Estimating Regional Changes in Soil Carbon with High Spatial Resolution: Integrating Field Measurements, Inventory Data, and Remote Sensing Products
Tristram
O.
West, Oak Ridge National Laboratory, westto@ornl.gov
(Presenting)
Craig
C
Brandt, Oak Ridge National Laboratory, brandtcc@ornl.gov
Bradly
Wilson, University of Tennessee, driver8@utk.edu
Chad
Hellwinckel, University of Tennessee, chellwin@utk.edu
Marcella
Mueller, Oak Ridge National Laboratory, muellerma@ornl.gov
Donald
D.
Tyler, University of Tennessee, dtyler@utk.edu
Daniel
De La Torre Ugarte, University of Tennessee, danieltu@utk.edu
To improve estimates of regional carbon dynamics, it is important to better represent landscape heterogeneity and local land management.
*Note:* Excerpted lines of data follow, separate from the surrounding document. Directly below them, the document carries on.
/-! ### The registered stubs -/

/-- **stub_localEulerOmega** (provable now; size M+M — analytic and arithmetic Euler bookkeeping of the UN-capped
local factors).  (a) `densOmega f p ν = (ρ_F(p^ν) p − ρ_F(p^{ν+1}))/p^{ν+1} ≤ ρ_F(p^ν)/p^ν` with `F = ∏ fᵢ`
squarefree (irreducible, pairwise non-associated): for `p ∤ lc·disc F` Hensel gives `ρ_F(p^ν) = ρ_F(p) ≤ deg F`
(`IsBatemanHornSystem.exists_localCounts` is the `ν = 2` large-`p` case already in the tree); at the finitely many
bad primes `ρ_F(p^ν)` is bounded in `ν` (Huxley 1981 / Stewart 1991, JAMS 4, Thm 2: `≤ deg F · p^{v_p(disc)/2}`-type;
elementary for fixed `F`: each `ℤ_p`-root neighbourhood contributes boundedly once `ν > v_p(disc F)`).
(b)–(c) Write `E_p^Ω(z) = E_p^{cap}(z) + Σ_{ν ≥ 3} densOmega·(z^ν − z²)`… more simply: for `p > P₀`,
`E_p^Ω(z) = 1 + (z−1)ω_f(p)/p + O(C|z|²p^{−2}/(1 − |z|/p))` on `|z| < 2 ≤ p`, so with `log(1−1/p) = −1/p + O(p⁻²)`
the `p`-th factor is `exp((z−1)(ω_f(p)−k)/p)(1 + O_r(p⁻²))` uniformly on `|z| ≤ r < 2`; the ORDERED sum
`Σ_p (ω_f(p) − k)/p` converges (`AZFG2020_tendsto_sum_sub_omega_div_holds`, PROVED), the `O(p⁻²)` part converges
absolutely (`Summable.hasProdLocallyUniformlyOn_one_add` pattern of the landed capped proof
`Theorems/AlmostPrimeZerosSystemLSDRealSegmentEulerFactor.stub_eulerFactor`), each partial product is holomorphic
on the ball (power series of radius `≥ p ≥ 2` times entire), hence locally uniform convergence on `ball 0 2`,
`limUnder` = the limit, holomorphic (`TendstoLocallyUniformlyOn.differentiableOn`).  NOT entire: radius of
`E_2^Ω` is exactly `2` whenever some `fᵢ` has a root in `ℤ₂` (`Negative.SharpRadius` at `f = X`).
(d) `z = 0`: `0^ν = [ν = 0]`, `densOmega f p 0 = 1 − ω_f(p)/p` (`polyRootCountMod`), so the `N`-th partial
product IS `(batemanHornPartial f N : ℂ)` and `IsBatemanHornSystem.hasBatemanHornConst_holds` (PROVED) identifies
the limit.  (e) `z = 1`: `Σ_ν densOmega f p ν = 1` (bounded root counts ⇒ `P(p^ν ∣ F(n)) → 0`).  (f) real
`0 < t < 2`: every factor is a positive real (`densOmega ≥ 0`, `densOmega f p 0 > 0` fails only if `ω_f(p) = p`,
excluded by `hasNoFixedPrimeDivisor`… NOT needed: if `ω_f(p) = p` then `C(f) = 0` and (d) still holds; for (f) use
`E_p^Ω(t) ≥ densOmega f p 1 · t > 0` or `E_p(t) ≥ t^0·P(p ∤ F) + … = E[t^{v_p}] > 0` as an expectation of a
positive quantity), and the log-series converges.
SMALL PRIMES (second conjunct; complete periods, NO equidistribution input): `#A_d(x) = x g_f(d) + O(ν_f(d)) + O(n₀)`,
`g_f(d)` = density of `{n : dᵢ ∣ fᵢ(n) ∀ i}` (union of `ν_f(d) ≤ g_f(d)·lcm(d)` classes mod `lcm(dᵢ) ≤ ∏dᵢ ≤ x^η ≤ √x`),
`g_f` CRT-multiplicative over prime-power tuples with
`Σ_{e ∈ ℕ^k} ∏ᵢ g_t(p^{eᵢ}) g_f(p^e) = E_n[∏ᵢ Σ_{eᵢ ≤ v_p(fᵢ(n))} g_t(p^{eᵢ})] = E_n[t^{Σᵢ v_p(fᵢ(n))}] = E_p^Ω(t)`
(`sum_gCoeff_range`; monotone convergence, finite since `densOmega ≤ C p^{−ν}` and `t < 2 ≤ p`), so the FULL
smooth sum is `∏_{p ≤ x^θ} E_p^Ω(t)`; the part `∏dᵢ > x^η` is handled by Rankin with `σ = 1/(θ log x)`:
`≤ e^{−η/θ} ∏_p E_p^{Ω,(σ)}(t)`, where now `E_2^{Ω,(σ)}(t) ∋ Σ_ν (t 2^{σ−1})^ν`, finite iff `t 2^{σ} < 2` — true
for `x` large BECAUSE `t < 2` (the second named use of `y < 2`); error terms `≤ x^{η+o(1)} ∏E_p = o(x∏E_p)` since
`g_t(dᵢ) ≤ dᵢ^{log₂ t}·2^{ω(dᵢ)}` and `#admissible ≤ x^{η}(log x)^k`.  Take `R = log(1/ε)/c + O_{f,t}(1)`. -/
theorem stub_localEulerOmega :
    ∀ (k : ℕ) (f : Fin k → ℤ[X]), IsBatemanHornSystem f → EulerFactorLawOmega k f ∧ SmallPrimeSumOmega k f := by
  sorry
We are currently developing a carbon accounting framework that can estimate carbon dynamics and net greenhouse gas emissions associated with changes in land management at a high spatial resolution. One component of this framework integrates field measurements, inventory data, and remote sensing products to monitor changes in soil carbon at a sub-county level (900m^2 resolution) caused by inter-annual changes in tillage and crop management. We applied this framework component to a mid-western region of the US that consists of 679 counties approximately centered around Iowa. We estimate the 1990 baseline soil carbon for this region to be 4,099,199,793 Mg to a 3m maximum depth. Soil carbon accumulation of 57,274,560 Mg is estimated to have occurred in this region between 1991-2000. Without accounting for soil carbon loss associated with changes to more intense tillage practices, our estimate increases to 66,338,751 Mg. This indicates that on-site permanence of soil carbon is approximately 86% with no additional economic incentives provided for soil carbon sequestration practices. This carbon accounting framework offers a method to integrate new inventory and remote sensing data on an annual basis, account for alternating annual trends in land management without the need for model equilibration, and provide a transparent means to monitor changes soil carbon. Our method of integration is capable of estimating regional or national changes in soil carbon while still representing heterogeneity at the sub-county level. Future research will include predictive changes in soil carbon based on socio-economic drivers, and a sensitivity analysis using high-resolution remote sensing products.